When I went to get my X-Rays and told the girls checking me in what had happened, how long I had held out before going into the doctors for my pain, I ended up with three techs clucking over me because just the twisting and odd movements I had to do for skull and rib X-Rays left me breathless, sweating buckets, and with ice cold hands, arms, feet, and legs. I get so embarrassed when my autonomic issues take hold, and I know I can’t stop it unless I sit or lie down for an extended period of time. I try to push through it, knowing that I never have the time to lie down like that. Soon enough I was back in the car, and my doctor called me with the results from the lab before I even made it home. She is awesome, did I mention that?
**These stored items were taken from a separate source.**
/-- **★★★ `Provisos₁₃SepCoP` AT THE MEMBER FROM (8)ᴮ, (9)ᴮ, `hAdm`, `hDat`, `hseam` AND (hcomp) ∧ (hcompRev), ON EVERY FAMILY** — node00-def-K0a's generic socket
`provisos₁₃SepCoP_theta13LiveOfNumerics_of_bgSepCoP` ∘ §2 (`hM := ⟨j, rfl⟩`, `hM₁ := dvd_refl`).  CONDITIONAL; nothing of Bałaban asserted.
[cite: Balaban1985Variational, Thm 1 (8)–(9) p.279, (152) p.301; Balaban1984PropagatorsII, (2.3) p.224; Balaban1988Convergent, Thm 1 p.262, (2.7) p.255, (2.12) p.256, (2.28) p.259, (3.16)–(3.22) pp.268–269; Balaban1985RegularSpaces, (1.3)–(1.9) p.77] -/
theorem provisos₁₃SepCoP_ccmwCR_of_thm1GaugeGB_of_hcomp_allTorus_lam (hθ : θ = theta13LiveOfNumerics F N
      ({ stage12NumericsOfThm1CCMW F.L j γ ε₀ B₃ B₃' a₀ a₁ with s2 := { sect2NumericsOfThm1C F.L with cR := c } } : Stage12Numerics) ε₂₉
      (zeta316OfRecord F N (stage12NumericsOfThm1CCMW F.L j γ ε₀ B₃ B₃' a₀ a₁).ν (stage12NumericsOfThm1CCMW F.L j γ ε₀ B₃ B₃' a₀ a₁).τ9.M
        (stage12NumericsOfThm1CCMW F.L j γ ε₀ B₃ B₃' a₀ a₁).A₁) (RzOfRecord F N) (ZtOfRecord F N))
    (hc0 : 0 < c) (hc8 : c ≤ 8) (hγ0 : 0 < γ) (hγ : γ ≤ 1 / 2) (hε : 0 < ε₀) (hε' : 0 < ε₂₉) (hB : 0 ≤ B₃) (hB' : 0 ≤ B₃') (ha₀ : 0 < a₀) (ha₁ : 0 < a₁)
    (h15 : VariationalThm1RegSepCoP7MGB F N Adm (lamDatum F) Dat B₃ a₀ a₁) (h15G : VariationalThm1GaugeRegSepCoP7MGB F N (F.L ^ j) Adm (lamDatum F) Dat B₃ B₃' a₀ a₁)
    (hAdm : ∀ (p : B12.RunParams) (n : ℕ) (s : SeqOfRecord F θ.ν θ.τ9.M (gOfRecord₁₃ F N θ p) p.K n), 1 ≤ n → n ≤ p.K →
      Step.InInterval θ.γ n (gOfRecord₁₃ F N θ p) → PartCompat₁₃ F N θ p n → Adm θ.ν θ.τ9.M (gOfRecord₁₃ F N θ p) p.K n s)
    (hDat : ∀ (θ' : Stage13Params F N) (p : B12.RunParams) (n : ℕ) (s : SeqOfRecord F θ'.ν θ'.τ9.M (gOfRecord₁₃ F N θ' p) p.K n) (δ : ℕ → ℝ) (W : MSField (F.P p.K) (SU N)),
      n ≤ p.K → PartCompat₁₃ F N θ' p n →
      Sect2.DataSmall7PTop (avOfRecord F N p.K) s.Ω (suppDomOfRecord F θ'.ν p.K s.Ω) n δ W → Dat p.K s.Ω (suppDomOfRecord F θ'.ν p.K s.Ω) n δ W)
    (hseam : ∀ (θ' : Stage13Params F N) (p : B12.RunParams) (n : ℕ) (s : SeqOfRecord F θ'.ν θ'.τ9.M (gOfRecord₁₃ F N θ' p) p.K (n + 1)) (W : MSField (F.P p.K) (SU N)),
      UbgOfRecord₁₃CoP F N θ' p (n + 1) s W = UbgMSCoPOfRecordB F N θ'.ν θ'.τ9.M (gOfRecord₁₃ F N θ' p) p.K (n + 1) s W)
    (hcomp : ∀ (p : B12.RunParams) (n : ℕ), n ≤ p.K → Step.InInterval θ.γ n (gOfRecord₁₃ F N θ p) → ∀ m, m < n →
      θ.s2.cR * epsOfRecord θ.ν (gOfRecord₁₃ F N θ p) m ≤ 2 * (θ.s2.cR * epsOfRecord θ.ν (gOfRecord₁₃ F N θ p) (m + 1)))
    (hcompRev : ∀ (p : B12.RunParams) (n : ℕ), n ≤ p.K → Step.InInterval θ.γ n (gOfRecord₁₃ F N θ p) → ∀ m, m < n →
      θ.s2.cR * epsOfRecord θ.ν (gOfRecord₁₃ F N θ p) (m + 1) ≤ 2 * (θ.s2.cR * epsOfRecord θ.ν (gOfRecord₁₃ F N θ p) m)) :
    θ.Provisos₁₃SepCoP F N := by
  have hbg := bgSepCoPAt_ccmwCR_of_thm1GaugeGB_of_hcomp_allTorus_lam hθ hc0 hc8 hγ0 hγ hε hε' hB hB' ha₀ ha₁ h15 h15G hAdm hDat hseam hcomp hcompRev
  subst hθ
  exact provisos₁₃SepCoP_theta13LiveOfNumerics_of_bgSepCoP (F := F) (N := N)
    (n := ({ stage12NumericsOfThm1CCMW F.L j γ ε₀ B₃ B₃' a₀ a₁ with s2 := { sect2NumericsOfThm1C F.L with cR := c } } : Stage12Numerics))
    (ε₂₉ := ε₂₉) (hM := ⟨j, rfl⟩) (hM₁ := dvd_refl _) (hbgSepCoP := hbg)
I have had zero energy, either cognitively or physically, lately, but am in a much, much better mood. What I have learned is that though my mood plays a role in the aggressiveness of my pain, or my perception of my pain, one of the two, mood doesn’t seem to have much effect on measured pain levels for me compared to the severe level of agony I experience during a flare. Being in a good mood despite severe pain is somewhat of an oxymoron. But it is possible, just not with the expectation that we will be happy 100% of the time.

Having a hematoma this large is a new experience for me, especially in a place you can’t avoid moving and twisting just to roll over in bed! Oh man, does that hurt! And it rolls around my ribs so that the pain can be in my back on just one side, or on both sides, or seeming to emanate from my spine itself.

can't sleep

 

I’m going to buy some cell salts from Hylands, one of the 12 preparations (Calacarea Phosphorica 6X, #2 Hylands 500 Tabs) is supposed to hopefully double my healing time. I have been taking Boiron Arnica 30C Pellets (3 tube pack)
internally, but it does not seem to be working its usual magic on this big ugly bone bruise.

Still wish I knew what I hit when I fell. Then again, I still have my eyes and my teeth, so I will settle for that being a victory considering such an epic fall in the pitch dark!

The lesson in my story is pretty simple, and something I feel most people have a better grasp of than I do: I am still supposed to go to the ER for trauma, even if it doesn’t directly seem to hurt. Even if it’s all too easy to blame fibro or CFS or spine damage and suffer in silence (well, not silence… but as far as my primary care knew), rather than go to a doctor. Especially with head trauma, what you see is not what you get!